- EXCERPTED RECORDS -

import Summits.CriticalPhenomena.PercolationContinuityZ3.Theorems.Transplant.SiteStarH
import Summits.CriticalPhenomena.PercolationContinuityZ3.Theorems.Transplant.SiteHtwBridge
import HarnessLib

/-!
# SITE percolation: the one-source bounds (★^H)_site and (Y^H ≤ H)_site IN THE VOCABULARY OF META-A2 (`SiteCovTau.Yw / Mav / BfS`),
# and site LEMMA H unconditionally (WP3 step 2 of P1-SITE-Z3 §16, closing WP3; site twin of `…CovTauStarBridgeS.lean`)

builds on p205010 (kernel theorem, internal audit signed; external expert review pending).

The site two-source induction META-A2 / A2^H / (Htw)_site (`SiteCovTau.metaA2`, `a2H_of_star`, p212506–p213051) and site LEMMA H
(`SiteCovTau.siteHpart_nonneg_of_star`, p213207) take as hypotheses, for every sub-world `U'` and every source set `N`, the ONE-SOURCE bounds
* `hstar : Yw Γ q U' x (U'' ↦ H_{G[U'']}) N · Mav Γ q U' S v ∅ ≤ Mav Γ q U' S v N · H_{G[U']}` — Lemma (★^H)_site, and
* `hYB  : Yw Γ q U' x (U'' ↦ H_{G[U'']}) {u} ≤ H_{G[U']}` — (Y^H ≤ H)_site,
with `H_{G[U']} = BfS Γ q U' x S v g = Cov_{G[U']}(g(C_x), 1{v ↔ S})`.  THIS FILE discharges both (`SiteStarH.yS_mul_mS_le`, `SiteStarH.yS_le_bS`)
from the finitary forms `SiteStarH.starS_ED` / `SiteStarH.yS_le_covS` through the dictionary weight-sums over `Set V` ↔ `DecisionTree.ED` on the
coordinates `U` (`sum_weight_restrict`), `SiteBHK.srest U N = U ∖ S_N` (`srest_coe_eq_sdiff`: the landed site world IS the complement of the set
revealed by the site exploration), `Mav_eq_ED`, `BfS_eq_covS`, `Yw_BfS_eq_yS`; and concludes **`SiteCovTau.siteHpart_nonneg`** — site LEMMA H
`Hpart ≥ 0` with NO remaining hypothesis (from (K6)_site p211167, site META-A2, and the bounds of this file).  All OURS (print: bond only).
Support file (`--supports stmt-CriticalPhenomena-4575 --as helper`); no definitions, no named facts, no sorries.
[cite: VandenbergHaggstromKahn2005, Thm. 1.1 (pp. 3–5), Thm. 1.4 (p. 7), eq. (6) (p. 4)] [cite: Gladkov2024, Thm. 3.2 (p. 4)]
[cite: KozmaNitzan2024, Conj. 4 (p. 32)]
-/

noncomputable section

open Classical

namespace Summit.CriticalPhenomena.PercolationContinuityZ3.Theorems.Transplant

namespace SiteStarH

open Finset MeasureTheory
open Literature.Probability.Percolation
open Literature.Probability.Percolation.BHK2006 (weight)
open Literature.Probability.Percolation.DecisionTree
open SiteBHK (sC sD srest setC mem_sC_comm sC_mono mem_srest mem_setC)
open SiteSetExploration
open SiteCovTau (Yw Mav BfS tfS cfS)
open CovTauStarN (ED_congr_on ED_sub srcF mem_srcF)

variable {V : Type*} [Fintype V] [DecidableEq V] {Γ : SimpleGraph V}

/-! ### Weight-sums over `Set V` of functions of `ω ∩ U` are `ED U`-expectations -/

/-- **Restriction**: a `weight`-sum of a function of `ω ∩ U` is an `ED U`-expectation (marginal identity `CovTauStarN.ED_inter_eq`).
[cite: VandenbergHaggstromKahn2005, §1 p. 3 (the restricted model)] -/
theorem sum_weight_restrict (q : V → ℝ) (U : Finset V) (φ : Set V → ℝ) (hφ : ∀ ω, φ ω = φ (ω ∩ ↑U)) :
    ∑ ω, weight q ω * φ ω = ED U q (fun K => φ ↑K) := by
  rw [CovTauStarN.sum_weight_mul_eq_ED]
  have h1 : (fun K : Finset V => φ ↑K) = fun K => (fun K' : Finset V => φ ↑K') (K ∩ U) := by
    funext K; dsimp only; rw [Finset.coe_inter, ← hφ]
  have h2 := CovTauStarN.ED_inter_eq (Finset.subset_univ U) q (fun K' : Finset V => φ ↑K')
  rw [← h1] at h2
  exact h2

/-! ### Dictionary: events and functionals on the configurations `K ⊆ U` -/

omit [Fintype V] [DecidableEq V] in
/-- `1{v ↔ S in G[U]}` on a finite configuration is `nS`. [folklore] -/
theorem ind_compl_sD_eq_nS (U : Finset V) (v : V) (S : Finset V) (K : Finset V) :
    ind (sD Γ U v (↑S : Set V))ᶜ (↑K : Set V) = nS Γ U S v K := by
  unfold nS
  refine BystanderBHK.ind_congr ?_
  simp only [Set.mem_compl_iff, sD, Set.mem_setOf_eq, not_forall, not_not, Finset.mem_coe, exists_prop]

omit [Fintype V] [DecidableEq V] in
/-- `1{v ↮ S ∪ N in G[U]}` on a finite configuration is `(1 − nS S)(1 − nS N)`. [folklore] -/
theorem ind_sD_union_eq (U : Finset V) (v : V) (S N : Finset V) (K : Finset V) :
    ind (sD Γ U v ((↑S : Set V) ∪ ↑N)) (↑K : Set V) = (1 - nS Γ U S v K) * (1 - nS Γ U N v K) := by
  unfold nS
  have hmem : (↑K : Set V) ∈ sD Γ U v ((↑S : Set V) ∪ ↑N) ↔
      (¬ ∃ s ∈ S, s ∈ sC Γ U v (↑K : Set V)) ∧ ¬ ∃ s ∈ N, s ∈ sC Γ U v (↑K : Set V) := by
    simp only [sD, Set.mem_setOf_eq, Set.mem_union, Finset.mem_coe, or_imp, forall_and, not_exists, not_and]
  by_cases h1 : ∃ s ∈ S, s ∈ sC Γ U v (↑K : Set V)
  · rw [ind_of_mem (show K ∈ {L : Finset V | ∃ s ∈ S, s ∈ sC Γ U v (↑L : Set V)} from h1),
      ind_of_not_mem (show (↑K : Set V) ∉ sD Γ U v ((↑S : Set V) ∪ ↑N) from fun h => (hmem.1 h).1 h1)]
    ring
  · rw [ind_of_not_mem (show K ∉ {L : Finset V | ∃ s ∈ S, s ∈ sC Γ U v (↑L : Set V)} from h1)]
    by_cases h2 : ∃ s ∈ N, s ∈ sC Γ U v (↑K : Set V)
    · rw [ind_of_mem (show K ∈ {L : Finset V | ∃ s ∈ N, s ∈ sC Γ U v (↑L : Set V)} from h2),
        ind_of_not_mem (show (↑K : Set V) ∉ sD Γ U v ((↑S : Set V) ∪ ↑N) from fun h => (hmem.1 h).2 h2)]
      ring
    · rw [ind_of_not_mem (show K ∉ {L : Finset V | ∃ s ∈ N, s ∈ sC Γ U v (↑L : Set V)} from h2),
        ind_of_mem (hmem.2 ⟨h1, h2⟩)]
      ring

omit [DecidableEq V] in
/-- A `Set` source set and its `Finset` version give the same avoidance event. [folklore] -/
theorem sD_srcF (U : Finset V) (v : V) (X : Set V) : sD Γ U v (↑(srcF X) : Set V) = sD Γ U v X := by
  ext ω; simp only [sD, Set.mem_setOf_eq, Finset.mem_coe, mem_srcF]

/-- **The landed site world is the complement of the revealed set**: for a configuration `K`,
`srest Γ U N K = U ∖ S_N(K)` (sources, cluster and vertex boundary are exactly what the site exploration reveals). [cite: VandenbergHaggstromKahn2005, eq. (6) (p. 4)] -/
theorem srest_coe_eq_sdiff (U : Finset V) (N : Set V) (K : Finset V) :
    srest Γ U N (↑K : Set V) = U \ revealedAt Γ U (srcF N) K := by
  have hRC : ∀ w, w ∈ reached Γ U (srcF N) K ↔ w ∈ setC Γ U N (↑K : Set V) := fun w => by
    rw [mem_reached_iff, mem_setC]
    simp only [mem_srcF]
  ext u
  rw [mem_srest, Finset.mem_sdiff]
  constructor
  · rintro ⟨huU, huN, huC, hadj⟩
    refine ⟨huU, fun hrev => ?_⟩
    rcases (mem_revealedAt_iff.1 hrev).2 with hN | ⟨r, hr, hru⟩
    · exact huN (mem_srcF.1 hN)
    · exact hadj r ((hRC r).1 hr) hru.symm
  · rintro ⟨huU, hrev⟩
    refine ⟨huU, fun huN => hrev (mem_revealedAt_iff.2 ⟨huU, Or.inl (mem_srcF.2 huN)⟩),
      fun huC => hrev (mem_of_mem_reached ((hRC u).2 huC)).1,
      fun c hc huc => hrev (mem_revealedAt_iff.2 ⟨huU, Or.inr ⟨c, (hRC c).2 hc, huc.symm⟩⟩)⟩

/-- `1{x ↮ N in G[U]}(K) = 1{x ∉ C_N(K)}`. [folklore] -/
theorem ind_sD_eq_ind_not_reached (U : Finset V) (x : V) (N : Set V) (K : Finset V) :
    ind (sD Γ U x N) (↑K : Set V) = ind {L : Finset V | x ∉ reached Γ U (srcF N) L} K := by
  refine BystanderBHK.ind_congr ?_
  rw [Set.mem_setOf_eq, mem_reached_iff, ← SiteBHK.not_mem_setC_iff, mem_setC]
  simp only [mem_srcF]

/-! ### `Mav`, `BfS`, `Yw` as `ED`-expressions -/

/-- `Mav Γ q U S v N = E[(1 − nS S)(1 − nS N)]` on the coordinates `U`. [folklore] -/
theorem Mav_eq_ED (q : V → ℝ) (U : Finset V) (S : Set V) (v : V) (N : Set V) :
    Mav Γ q U S v N = ED U q (fun K => (1 - nS Γ U (srcF S) v K) * (1 - nS Γ U (srcF N) v K)) := by
  unfold Mav
  rw [sum_weight_restrict q U _ (fun ω =>
    BystanderBHK.ind_congr (SiteBHK.mem_sD_inter U v _ ω ↑U subset_rfl).symm)]
  refine ED_congr_on U q fun K _ => ?_
  rw [← ind_sD_union_eq, ← sD_srcF U v (S ∪ N)]
  congr 2
  ext u; simp only [Finset.mem_coe, mem_srcF, Set.mem_union]

/-- `Mav Γ q U S v ∅ = E[1 − nS S]`. [folklore] -/
theorem Mav_empty_eq_ED (q : V → ℝ) (U : Finset V) (S : Set V) (v : V) :
    Mav Γ q U S v ∅ = ED U q (fun K => 1 - nS Γ U (srcF S) v K) := by
  rw [Mav_eq_ED]
  refine ED_congr_on U q fun K _ => ?_
  have : nS Γ U (srcF (∅ : Set V)) v K = 0 := ind_of_not_mem fun ⟨s, hs, _⟩ => by
    rw [mem_srcF] at hs; exact hs
  rw [this]; ring

/-- **`BfS` in a sub-world `W ⊆ U` is `covS` on the coordinates `U`.** [folklore] -/
theorem BfS_eq_covS (q : V → ℝ) {U W : Finset V} (hW : W ⊆ U) (x : V) (S : Set V) (v : V) (g : Set V → ℝ) :
    BfS Γ q W x S v g = covS Γ U q g x (srcF S) v W := by
  have hWU : (↑W : Set V) ⊆ ↑U := Finset.coe_subset.2 hW
  have hC : ∀ ω : Set V, sC Γ W x (ω ∩ ↑U) = sC Γ W x ω := fun ω => SiteBHK.sC_inter W x ω ↑U hWU
  have hD : ∀ ω : Set V, ind (sD Γ W v S)ᶜ (ω ∩ ↑U) = ind (sD Γ W v S)ᶜ ω := fun ω =>
    BystanderBHK.ind_congr (by rw [Set.mem_compl_iff, Set.mem_compl_iff, SiteBHK.mem_sD_inter W v S ω ↑U hWU])
  have h1 : ∑ ω, weight q ω * (g (sC Γ W x ω) * ind (sD Γ W v S)ᶜ ω) =
      ED U q (fun K => fS Γ W g x K * nS Γ W (srcF S) v K) := by
    rw [sum_weight_restrict q U _ (fun ω => by rw [hC, hD])]
    refine ED_congr_on U q fun K _ => ?_
    rw [← sD_srcF W v S, ind_compl_sD_eq_nS]; rfl
  have h2 : tfS Γ q W x g = ED U q (fS Γ W g x) := by
    unfold tfS
    rw [sum_weight_restrict q U _ (fun ω => by rw [hC])]
    rfl
  have h3 : cfS Γ q W S v = ED U q (nS Γ W (srcF S) v) := by
    unfold cfS
    rw [sum_weight_restrict q U _ (fun ω => by rw [hD])]
    refine ED_congr_on U q fun K _ => ?_
    rw [← sD_srcF W v S, ind_compl_sD_eq_nS]
  unfold BfS covS
  rw [h1, h2, h3]

/-- **`Yw` of the world functional `U' ↦ H_{G[U']}(v)` is `yS`** on the coordinates `U`. [folklore] -/
theorem Yw_BfS_eq_yS (q : V → ℝ) (U : Finset V) (x : V) (S : Set V) (v : V) (g : Set V → ℝ) (N : Set V) :
    Yw Γ q U x (fun U' => BfS Γ q U' x S v g) N = yS Γ U q g x (srcF S) v (srcF N) := by
  unfold Yw yS
  rw [sum_weight_restrict q U _ (fun ω => by
    rw [SiteCovTau.srest_inter, BystanderBHK.ind_congr (SiteBHK.mem_sD_inter U x N ω ↑U subset_rfl).symm])]
  refine ED_congr_on U q fun K _ => ?_
  dsimp only
  rw [srest_coe_eq_sdiff, BfS_eq_covS q Finset.sdiff_subset, ind_sD_eq_ind_not_reached, mul_comm]

/-! ### The one-source bounds in META-A2 vocabulary -/

/-- **(★^H)_site in every world `G[U]`, META-A2 vocabulary**: `Yw·Mav ∅ ≤ Mav N·H` for the world functional
`U' ↦ H_{G[U']}(v) = Cov_{G[U']}(g(C_x), 1{v ↔ S})`, `x ∈ S` — the hypothesis `hstar` of `SiteCovTau.a2H_of_star` / `siteHpart_nonneg_of_star`,
discharged by `SiteStarH.starS_ED`.  OURS (site); no `v ∉ S` needed. [cite: Gladkov2024, Thm. 3.2 (p. 4)]
[cite: VandenbergHaggstromKahn2005, Thm. 1.4 (p. 7), eq. (6) (p. 4)] -/
theorem yS_mul_mS_le (q : V → ℝ) (hq0 : ∀ u, 0 ≤ q u) (hq1 : ∀ u, q u ≤ 1) {x v : V} {S : Set V} (hxS : x ∈ S)
    {g : Set V → ℝ} (hg : Monotone g) (hg0 : ∀ C, 0 ≤ g C) (U : Finset V) (N : Set V) :
    Yw Γ q U x (fun U' => BfS Γ q U' x S v g) N * Mav Γ q U S v ∅ ≤ Mav Γ q U S v N * BfS Γ q U x S v g := by
  rw [Yw_BfS_eq_yS, Mav_empty_eq_ED, Mav_eq_ED, BfS_eq_covS q subset_rfl]
  exact starS_ED U (srcF N) x v (srcF S) g hq0 hq1 (mem_srcF.2 hxS) hg hg0

/-- **`Y^H ≤ H` in every world `G[U]`, META-A2 vocabulary** (site): the hypothesis `hYB` of `SiteCovTau.a2H_of_star` /
`siteHpart_nonneg_of_star`, discharged by `SiteStarH.yS_le_covS` (decision-tree Harris alone). OURS (site). [cite: Gladkov2024, Thm. 3.2 (p. 4)] -/
theorem yS_le_bS (q : V → ℝ) (hq0 : ∀ u, 0 ≤ q u) (hq1 : ∀ u, q u ≤ 1) (x v : V) (S : Set V)
    {g : Set V → ℝ} (hg : Monotone g) (hg0 : ∀ C, 0 ≤ g C) (U : Finset V) (N : Set V) :
    Yw Γ q U x (fun U' => BfS Γ q U' x S v g) N ≤ BfS Γ q U x S v g := by
  rw [Yw_BfS_eq_yS, BfS_eq_covS q subset_rfl]
  exact yS_le_covS U (srcF N) x v (srcF S) g hq0 hq1 hg hg0

end SiteStarH

namespace SiteCovTau

open MeasureTheory Set
open Literature.Probability.LatticeModels (prodBernoulli)
open Literature.Probability.Percolation
open Summit.CriticalPhenomena.PercolationContinuityZ3.Theorems.SiteTransplant (siteConn)
open SiteCSH (worldQ)

variable {n : ℕ} {Δ : SimpleGraph (Fin n)}

/-- **LEMMA H (site), unconditional**: the H-part of the site within-margin unfolding is nonnegative — from (K6)_site (p211167), the site
two-source inequality META-A2 / (Htw)_site (p212506–p213207) and the site one-source bounds (★^H)_site / (Y^H ≤ H)_site of this file.  OURS; exactly
the statement of `siteHpart_nonneg_of_star` with its two hypotheses discharged (the `hU` input of `SiteCSH.siteCSHAll_of_unfold`, H-part).
[cite: VandenbergHaggstromKahn2005, Thm. 1.4 (p. 7)] [cite: KozmaNitzan2024, Conj. 4 (p. 32)] -/
theorem siteHpart_nonneg (q : Fin n → unitInterval) (hq : ∀ u, 0 < q u ∧ q u < 1) (x : Fin n) (Y : Set (Fin n))
    (S : Finset (Fin n)) (hxS : x ∈ S) (o v : Fin n) (g : Set (Fin n) → ℝ)
    (hg : ∀ C C' : Set (Fin n), C ⊆ C' → g C ≤ g C') (hg0 : ∀ C, 0 ≤ g C) :
    0 ≤ ∫ ω in {ω : Set (Fin n) | ∀ y ∈ Y, y ∉ siteCluster Δ ω x},
      (((∫ η in (⋃ t ∈ S, siteConn Δ o t), g (siteCluster Δ η x) ∂(prodBernoulli (worldQ Δ q Y ω))) -
          (prodBernoulli (worldQ Δ q Y ω)).real (⋃ t ∈ S, siteConn Δ o t) *
            (∫ η, g (siteCluster Δ η x) ∂(prodBernoulli (worldQ Δ q Y ω)))) -
        SiteCSH.obsConst Δ q o v (↑S ∪ Y) *
          ((∫ η in (⋃ t ∈ S, siteConn Δ v t), g (siteCluster Δ η x) ∂(prodBernoulli (worldQ Δ q Y ω))) -
            (prodBernoulli (worldQ Δ q Y ω)).real (⋃ t ∈ S, siteConn Δ v t) *
              (∫ η, g (siteCluster Δ η x) ∂(prodBernoulli (worldQ Δ q Y ω)))))
      ∂(prodBernoulli q) := by
  have hq0 : ∀ u, 0 ≤ (q u : ℝ) := fun u => (q u).2.1
  have hq1 : ∀ u, (q u : ℝ) ≤ 1 := fun u => (q u).2.2
  have hgm : Monotone g := fun C C' h => hg C C' h
  exact siteHpart_nonneg_of_star q hq x Y S hxS o v g hg hg0
    (fun U' N _ => SiteStarH.yS_mul_mS_le (Γ := Δ) (fun u => (q u : ℝ)) hq0 hq1 (Finset.mem_coe.2 hxS) hgm hg0 U' N)
    (fun U' u => SiteStarH.yS_le_bS (Γ := Δ) (fun u => (q u : ℝ)) hq0 hq1 x v (↑S : Set (Fin n)) hgm hg0 U' {u})

end SiteCovTau

end Summit.CriticalPhenomena.PercolationContinuityZ3.Theorems.Transplant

- TASK TO COMPLETE -
All lines in the records that contain "finite" are to be copied and returned.

- EXERCISE RESULT -
/-- `1{v ↔ S in G[U]}` on a finite configuration is `nS`. [folklore] -/
/-- `1{v ↮ S ∪ N in G[U]}` on a finite configuration is `(1 − nS S)(1 − nS N)`. [folklore] -/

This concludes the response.